*EXERCISE*
The output is the lines below from the one with "objEquiv := Equiv.refl _" through the one with "map_iso a b := by", both included, printed exactly and with no other line.
________
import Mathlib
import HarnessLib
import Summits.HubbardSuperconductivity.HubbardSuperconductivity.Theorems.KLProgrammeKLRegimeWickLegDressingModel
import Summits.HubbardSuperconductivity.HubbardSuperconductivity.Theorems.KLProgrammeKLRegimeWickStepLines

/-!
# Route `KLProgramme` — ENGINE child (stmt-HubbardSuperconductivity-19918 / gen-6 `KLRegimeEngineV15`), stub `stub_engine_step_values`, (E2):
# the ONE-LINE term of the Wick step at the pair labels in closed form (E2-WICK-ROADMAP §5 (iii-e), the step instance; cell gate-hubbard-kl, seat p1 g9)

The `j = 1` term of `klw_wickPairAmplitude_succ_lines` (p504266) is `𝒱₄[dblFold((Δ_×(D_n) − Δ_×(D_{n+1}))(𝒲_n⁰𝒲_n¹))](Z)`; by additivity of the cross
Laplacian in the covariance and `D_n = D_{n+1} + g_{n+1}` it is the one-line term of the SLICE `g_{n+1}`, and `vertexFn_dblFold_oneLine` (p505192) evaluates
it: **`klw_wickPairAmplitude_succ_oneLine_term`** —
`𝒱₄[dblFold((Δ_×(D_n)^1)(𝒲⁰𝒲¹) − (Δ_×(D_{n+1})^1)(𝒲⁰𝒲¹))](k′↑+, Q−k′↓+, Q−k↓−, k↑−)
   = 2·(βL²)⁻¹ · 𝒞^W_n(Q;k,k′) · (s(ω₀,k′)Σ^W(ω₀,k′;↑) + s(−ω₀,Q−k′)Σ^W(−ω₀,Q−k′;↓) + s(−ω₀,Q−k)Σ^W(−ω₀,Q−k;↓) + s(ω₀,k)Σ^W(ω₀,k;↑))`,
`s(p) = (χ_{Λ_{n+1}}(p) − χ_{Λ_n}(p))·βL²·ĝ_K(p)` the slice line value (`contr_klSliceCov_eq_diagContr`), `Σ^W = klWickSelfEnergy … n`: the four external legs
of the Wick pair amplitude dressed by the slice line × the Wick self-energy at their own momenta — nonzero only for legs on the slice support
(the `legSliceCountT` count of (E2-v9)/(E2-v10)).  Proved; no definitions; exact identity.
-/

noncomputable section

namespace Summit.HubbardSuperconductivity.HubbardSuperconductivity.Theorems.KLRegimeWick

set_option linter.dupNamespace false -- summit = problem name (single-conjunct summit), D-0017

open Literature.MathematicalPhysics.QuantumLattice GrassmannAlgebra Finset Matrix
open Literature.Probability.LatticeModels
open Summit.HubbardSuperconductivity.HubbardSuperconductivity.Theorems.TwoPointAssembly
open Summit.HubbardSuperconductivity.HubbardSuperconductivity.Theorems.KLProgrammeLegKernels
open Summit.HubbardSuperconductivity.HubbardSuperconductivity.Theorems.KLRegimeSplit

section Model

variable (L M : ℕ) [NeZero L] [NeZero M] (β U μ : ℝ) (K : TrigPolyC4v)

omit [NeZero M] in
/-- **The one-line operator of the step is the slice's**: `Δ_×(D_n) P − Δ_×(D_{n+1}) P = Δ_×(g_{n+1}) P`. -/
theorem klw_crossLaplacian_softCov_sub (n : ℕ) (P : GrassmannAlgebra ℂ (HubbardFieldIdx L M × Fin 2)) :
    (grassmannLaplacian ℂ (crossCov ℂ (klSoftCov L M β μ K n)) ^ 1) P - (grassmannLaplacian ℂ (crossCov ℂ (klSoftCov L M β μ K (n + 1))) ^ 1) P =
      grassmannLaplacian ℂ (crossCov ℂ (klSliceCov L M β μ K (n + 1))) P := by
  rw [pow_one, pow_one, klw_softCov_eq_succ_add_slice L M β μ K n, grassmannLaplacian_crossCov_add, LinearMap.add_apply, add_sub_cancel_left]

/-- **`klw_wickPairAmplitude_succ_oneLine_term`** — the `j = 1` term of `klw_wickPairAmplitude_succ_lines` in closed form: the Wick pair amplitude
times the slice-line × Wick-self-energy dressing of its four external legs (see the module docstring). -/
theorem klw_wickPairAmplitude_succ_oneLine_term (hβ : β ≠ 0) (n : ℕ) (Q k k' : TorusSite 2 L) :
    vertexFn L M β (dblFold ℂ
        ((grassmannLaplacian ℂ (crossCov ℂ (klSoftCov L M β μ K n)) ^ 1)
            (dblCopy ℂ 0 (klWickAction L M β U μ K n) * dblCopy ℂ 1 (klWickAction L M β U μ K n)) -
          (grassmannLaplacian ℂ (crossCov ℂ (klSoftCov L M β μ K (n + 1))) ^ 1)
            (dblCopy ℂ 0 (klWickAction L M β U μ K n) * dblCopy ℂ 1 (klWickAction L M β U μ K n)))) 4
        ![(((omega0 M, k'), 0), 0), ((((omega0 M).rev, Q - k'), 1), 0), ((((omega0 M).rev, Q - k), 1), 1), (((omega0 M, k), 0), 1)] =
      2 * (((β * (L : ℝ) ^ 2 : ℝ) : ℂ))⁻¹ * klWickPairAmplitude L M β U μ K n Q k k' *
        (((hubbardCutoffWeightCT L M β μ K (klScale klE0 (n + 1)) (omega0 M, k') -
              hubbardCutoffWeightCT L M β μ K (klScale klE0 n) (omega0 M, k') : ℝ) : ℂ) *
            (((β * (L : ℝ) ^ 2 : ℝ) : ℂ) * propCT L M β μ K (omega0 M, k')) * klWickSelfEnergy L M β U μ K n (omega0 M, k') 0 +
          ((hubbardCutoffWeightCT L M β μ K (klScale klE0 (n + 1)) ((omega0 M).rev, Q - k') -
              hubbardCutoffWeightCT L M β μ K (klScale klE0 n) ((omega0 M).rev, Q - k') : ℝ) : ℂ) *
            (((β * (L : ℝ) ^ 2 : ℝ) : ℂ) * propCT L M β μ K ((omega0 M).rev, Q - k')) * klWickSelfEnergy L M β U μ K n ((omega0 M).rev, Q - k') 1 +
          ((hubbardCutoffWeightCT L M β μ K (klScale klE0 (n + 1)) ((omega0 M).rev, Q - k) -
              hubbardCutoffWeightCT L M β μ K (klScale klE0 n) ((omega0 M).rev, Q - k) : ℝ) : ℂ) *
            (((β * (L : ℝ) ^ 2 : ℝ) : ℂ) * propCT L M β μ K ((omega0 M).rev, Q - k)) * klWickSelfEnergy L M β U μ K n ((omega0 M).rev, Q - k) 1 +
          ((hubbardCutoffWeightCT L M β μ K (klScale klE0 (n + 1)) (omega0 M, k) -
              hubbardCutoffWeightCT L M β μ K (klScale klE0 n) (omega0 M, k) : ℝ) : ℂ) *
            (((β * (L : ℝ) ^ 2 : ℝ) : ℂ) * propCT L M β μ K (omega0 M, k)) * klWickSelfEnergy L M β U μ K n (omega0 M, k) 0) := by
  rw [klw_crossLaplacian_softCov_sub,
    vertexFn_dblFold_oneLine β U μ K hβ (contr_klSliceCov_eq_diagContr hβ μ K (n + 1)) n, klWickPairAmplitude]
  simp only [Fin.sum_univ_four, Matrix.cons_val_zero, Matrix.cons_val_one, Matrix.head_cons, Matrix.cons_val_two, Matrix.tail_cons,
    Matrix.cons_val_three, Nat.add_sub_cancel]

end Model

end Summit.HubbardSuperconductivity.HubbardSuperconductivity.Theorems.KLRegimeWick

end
________
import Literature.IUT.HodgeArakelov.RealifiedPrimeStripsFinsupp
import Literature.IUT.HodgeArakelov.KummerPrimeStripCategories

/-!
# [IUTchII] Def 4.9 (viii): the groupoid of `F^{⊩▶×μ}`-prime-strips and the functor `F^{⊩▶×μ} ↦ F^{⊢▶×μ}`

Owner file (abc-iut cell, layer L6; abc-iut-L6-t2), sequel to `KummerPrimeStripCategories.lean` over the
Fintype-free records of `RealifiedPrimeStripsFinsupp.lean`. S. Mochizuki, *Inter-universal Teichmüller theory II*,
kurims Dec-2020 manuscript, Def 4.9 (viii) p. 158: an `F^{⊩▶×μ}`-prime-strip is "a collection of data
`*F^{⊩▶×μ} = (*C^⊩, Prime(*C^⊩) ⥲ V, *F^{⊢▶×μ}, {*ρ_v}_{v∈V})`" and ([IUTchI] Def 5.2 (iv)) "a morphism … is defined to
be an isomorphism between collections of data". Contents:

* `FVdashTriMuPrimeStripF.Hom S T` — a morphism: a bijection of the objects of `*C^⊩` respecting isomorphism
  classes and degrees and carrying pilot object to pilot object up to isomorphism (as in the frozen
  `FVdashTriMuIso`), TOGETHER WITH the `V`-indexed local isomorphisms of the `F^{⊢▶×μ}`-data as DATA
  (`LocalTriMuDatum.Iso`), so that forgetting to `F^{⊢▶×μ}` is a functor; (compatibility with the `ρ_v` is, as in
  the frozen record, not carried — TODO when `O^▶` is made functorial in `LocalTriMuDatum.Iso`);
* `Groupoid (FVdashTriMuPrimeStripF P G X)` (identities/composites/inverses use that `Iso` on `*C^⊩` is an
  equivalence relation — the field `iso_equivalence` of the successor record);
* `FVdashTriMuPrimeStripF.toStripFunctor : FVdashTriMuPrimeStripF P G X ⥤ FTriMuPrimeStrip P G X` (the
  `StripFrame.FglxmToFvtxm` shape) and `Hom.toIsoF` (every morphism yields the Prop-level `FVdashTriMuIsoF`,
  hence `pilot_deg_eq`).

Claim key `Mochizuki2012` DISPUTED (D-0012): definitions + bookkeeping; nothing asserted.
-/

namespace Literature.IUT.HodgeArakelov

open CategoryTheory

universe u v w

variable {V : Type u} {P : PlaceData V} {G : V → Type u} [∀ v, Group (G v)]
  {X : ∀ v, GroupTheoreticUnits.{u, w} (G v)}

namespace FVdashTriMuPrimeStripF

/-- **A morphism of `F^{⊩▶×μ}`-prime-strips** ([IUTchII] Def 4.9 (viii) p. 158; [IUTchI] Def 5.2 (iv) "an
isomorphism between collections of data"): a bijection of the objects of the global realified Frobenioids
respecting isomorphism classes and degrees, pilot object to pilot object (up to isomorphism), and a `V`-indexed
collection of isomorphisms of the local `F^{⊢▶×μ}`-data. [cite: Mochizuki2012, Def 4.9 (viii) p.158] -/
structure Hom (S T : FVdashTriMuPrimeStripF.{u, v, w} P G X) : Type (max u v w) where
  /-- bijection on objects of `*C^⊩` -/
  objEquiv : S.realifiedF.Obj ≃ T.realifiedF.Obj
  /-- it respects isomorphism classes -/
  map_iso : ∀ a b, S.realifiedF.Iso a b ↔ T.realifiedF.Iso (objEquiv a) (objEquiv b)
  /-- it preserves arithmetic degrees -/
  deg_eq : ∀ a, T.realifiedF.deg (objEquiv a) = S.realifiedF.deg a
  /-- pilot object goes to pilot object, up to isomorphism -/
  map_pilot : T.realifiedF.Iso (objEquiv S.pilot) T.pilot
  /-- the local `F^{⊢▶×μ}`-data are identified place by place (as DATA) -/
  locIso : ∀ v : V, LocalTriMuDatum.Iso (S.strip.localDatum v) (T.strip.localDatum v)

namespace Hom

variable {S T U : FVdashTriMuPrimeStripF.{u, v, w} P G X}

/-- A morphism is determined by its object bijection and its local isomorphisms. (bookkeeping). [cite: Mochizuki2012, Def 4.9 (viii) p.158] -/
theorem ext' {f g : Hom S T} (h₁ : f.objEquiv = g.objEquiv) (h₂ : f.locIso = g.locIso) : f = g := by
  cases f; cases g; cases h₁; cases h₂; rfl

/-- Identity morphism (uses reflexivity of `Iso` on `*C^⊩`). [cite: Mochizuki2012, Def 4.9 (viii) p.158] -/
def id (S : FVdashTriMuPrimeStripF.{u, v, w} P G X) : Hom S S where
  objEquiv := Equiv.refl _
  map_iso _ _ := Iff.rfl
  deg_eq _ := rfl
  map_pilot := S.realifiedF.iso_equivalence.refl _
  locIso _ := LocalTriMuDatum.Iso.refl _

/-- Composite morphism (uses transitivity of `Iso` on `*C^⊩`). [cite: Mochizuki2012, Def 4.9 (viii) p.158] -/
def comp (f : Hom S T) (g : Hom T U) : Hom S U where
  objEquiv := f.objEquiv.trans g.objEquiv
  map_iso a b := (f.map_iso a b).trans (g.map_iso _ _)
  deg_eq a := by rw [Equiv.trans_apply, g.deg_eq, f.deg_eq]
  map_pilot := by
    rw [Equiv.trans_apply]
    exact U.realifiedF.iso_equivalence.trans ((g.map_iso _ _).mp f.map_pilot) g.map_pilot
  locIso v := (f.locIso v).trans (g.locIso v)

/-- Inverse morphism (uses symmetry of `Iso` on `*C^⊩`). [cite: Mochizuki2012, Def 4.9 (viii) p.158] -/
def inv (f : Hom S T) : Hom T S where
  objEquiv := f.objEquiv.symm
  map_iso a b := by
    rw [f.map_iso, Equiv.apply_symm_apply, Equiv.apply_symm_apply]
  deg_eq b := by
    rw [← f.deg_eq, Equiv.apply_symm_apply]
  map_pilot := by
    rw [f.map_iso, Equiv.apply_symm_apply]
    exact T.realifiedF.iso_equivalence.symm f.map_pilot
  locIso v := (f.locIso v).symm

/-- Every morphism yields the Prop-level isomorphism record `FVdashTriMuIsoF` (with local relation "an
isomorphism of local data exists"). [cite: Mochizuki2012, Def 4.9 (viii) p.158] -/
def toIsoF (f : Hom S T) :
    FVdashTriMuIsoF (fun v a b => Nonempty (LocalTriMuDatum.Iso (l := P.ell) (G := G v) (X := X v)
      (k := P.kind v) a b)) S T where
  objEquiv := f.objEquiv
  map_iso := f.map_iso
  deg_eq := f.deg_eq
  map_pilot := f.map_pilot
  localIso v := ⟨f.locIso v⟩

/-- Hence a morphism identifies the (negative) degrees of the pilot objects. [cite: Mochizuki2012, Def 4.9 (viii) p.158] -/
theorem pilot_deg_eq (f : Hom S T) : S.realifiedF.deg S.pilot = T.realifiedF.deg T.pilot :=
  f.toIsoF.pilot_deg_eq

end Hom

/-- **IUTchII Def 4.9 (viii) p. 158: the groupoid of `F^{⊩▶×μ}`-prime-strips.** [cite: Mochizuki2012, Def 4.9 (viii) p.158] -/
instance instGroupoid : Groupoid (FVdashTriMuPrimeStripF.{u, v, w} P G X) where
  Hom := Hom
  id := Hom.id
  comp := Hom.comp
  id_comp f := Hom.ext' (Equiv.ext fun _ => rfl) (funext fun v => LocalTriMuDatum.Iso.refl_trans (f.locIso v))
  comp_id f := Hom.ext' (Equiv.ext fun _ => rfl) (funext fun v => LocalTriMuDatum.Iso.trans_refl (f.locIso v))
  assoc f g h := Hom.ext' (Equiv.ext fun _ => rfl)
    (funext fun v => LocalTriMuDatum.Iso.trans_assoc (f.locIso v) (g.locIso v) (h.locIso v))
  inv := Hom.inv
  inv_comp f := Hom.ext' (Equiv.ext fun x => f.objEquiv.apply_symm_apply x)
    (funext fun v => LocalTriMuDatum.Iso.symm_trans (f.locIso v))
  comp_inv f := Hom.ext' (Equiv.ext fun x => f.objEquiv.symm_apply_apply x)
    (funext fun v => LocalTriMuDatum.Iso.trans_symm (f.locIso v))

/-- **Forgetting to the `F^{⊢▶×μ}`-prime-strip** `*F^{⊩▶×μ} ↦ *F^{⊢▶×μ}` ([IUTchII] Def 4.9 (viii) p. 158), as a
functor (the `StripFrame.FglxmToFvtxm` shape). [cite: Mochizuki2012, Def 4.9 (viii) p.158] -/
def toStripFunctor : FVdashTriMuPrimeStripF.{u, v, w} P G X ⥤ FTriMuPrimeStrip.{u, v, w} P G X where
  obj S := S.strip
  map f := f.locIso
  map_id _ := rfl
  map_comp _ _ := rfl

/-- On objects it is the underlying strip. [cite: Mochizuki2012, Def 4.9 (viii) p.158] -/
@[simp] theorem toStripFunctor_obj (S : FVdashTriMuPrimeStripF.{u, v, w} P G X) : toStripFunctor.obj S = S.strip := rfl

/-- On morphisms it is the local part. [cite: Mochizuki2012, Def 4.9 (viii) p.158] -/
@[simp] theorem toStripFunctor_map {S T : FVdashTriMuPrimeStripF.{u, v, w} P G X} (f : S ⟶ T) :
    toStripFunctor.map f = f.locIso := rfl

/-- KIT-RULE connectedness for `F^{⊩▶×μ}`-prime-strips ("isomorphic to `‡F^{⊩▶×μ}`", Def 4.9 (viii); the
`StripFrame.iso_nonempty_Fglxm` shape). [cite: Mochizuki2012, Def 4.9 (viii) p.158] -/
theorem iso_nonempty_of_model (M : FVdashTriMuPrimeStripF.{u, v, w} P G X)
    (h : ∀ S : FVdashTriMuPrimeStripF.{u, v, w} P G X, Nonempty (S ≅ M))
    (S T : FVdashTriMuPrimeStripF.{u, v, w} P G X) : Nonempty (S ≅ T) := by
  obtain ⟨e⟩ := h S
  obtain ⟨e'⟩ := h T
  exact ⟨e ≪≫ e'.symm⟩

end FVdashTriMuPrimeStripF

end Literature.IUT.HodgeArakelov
________
*RESPONSE TO THE EXERCISE*
  objEquiv := Equiv.refl _
  map_iso _ _ := Iff.rfl
  deg_eq _ := rfl
  map_pilot := S.realifiedF.iso_equivalence.refl _
  locIso _ := LocalTriMuDatum.Iso.refl _

/-- Composite morphism (uses transitivity of `Iso` on `*C^⊩`). [cite: Mochizuki2012, Def 4.9 (viii) p.158] -/
def comp (f : Hom S T) (g : Hom T U) : Hom S U where
  objEquiv := f.objEquiv.trans g.objEquiv
  map_iso a b := (f.map_iso a b).trans (g.map_iso _ _)
  deg_eq a := by rw [Equiv.trans_apply, g.deg_eq, f.deg_eq]
  map_pilot := by
    rw [Equiv.trans_apply]
    exact U.realifiedF.iso_equivalence.trans ((g.map_iso _ _).mp f.map_pilot) g.map_pilot
  locIso v := (f.locIso v).trans (g.locIso v)

/-- Inverse morphism (uses symmetry of `Iso` on `*C^⊩`). [cite: Mochizuki2012, Def 4.9 (viii) p.158] -/
def inv (f : Hom S T) : Hom T S where
  objEquiv := f.objEquiv.symm
  map_iso a b := by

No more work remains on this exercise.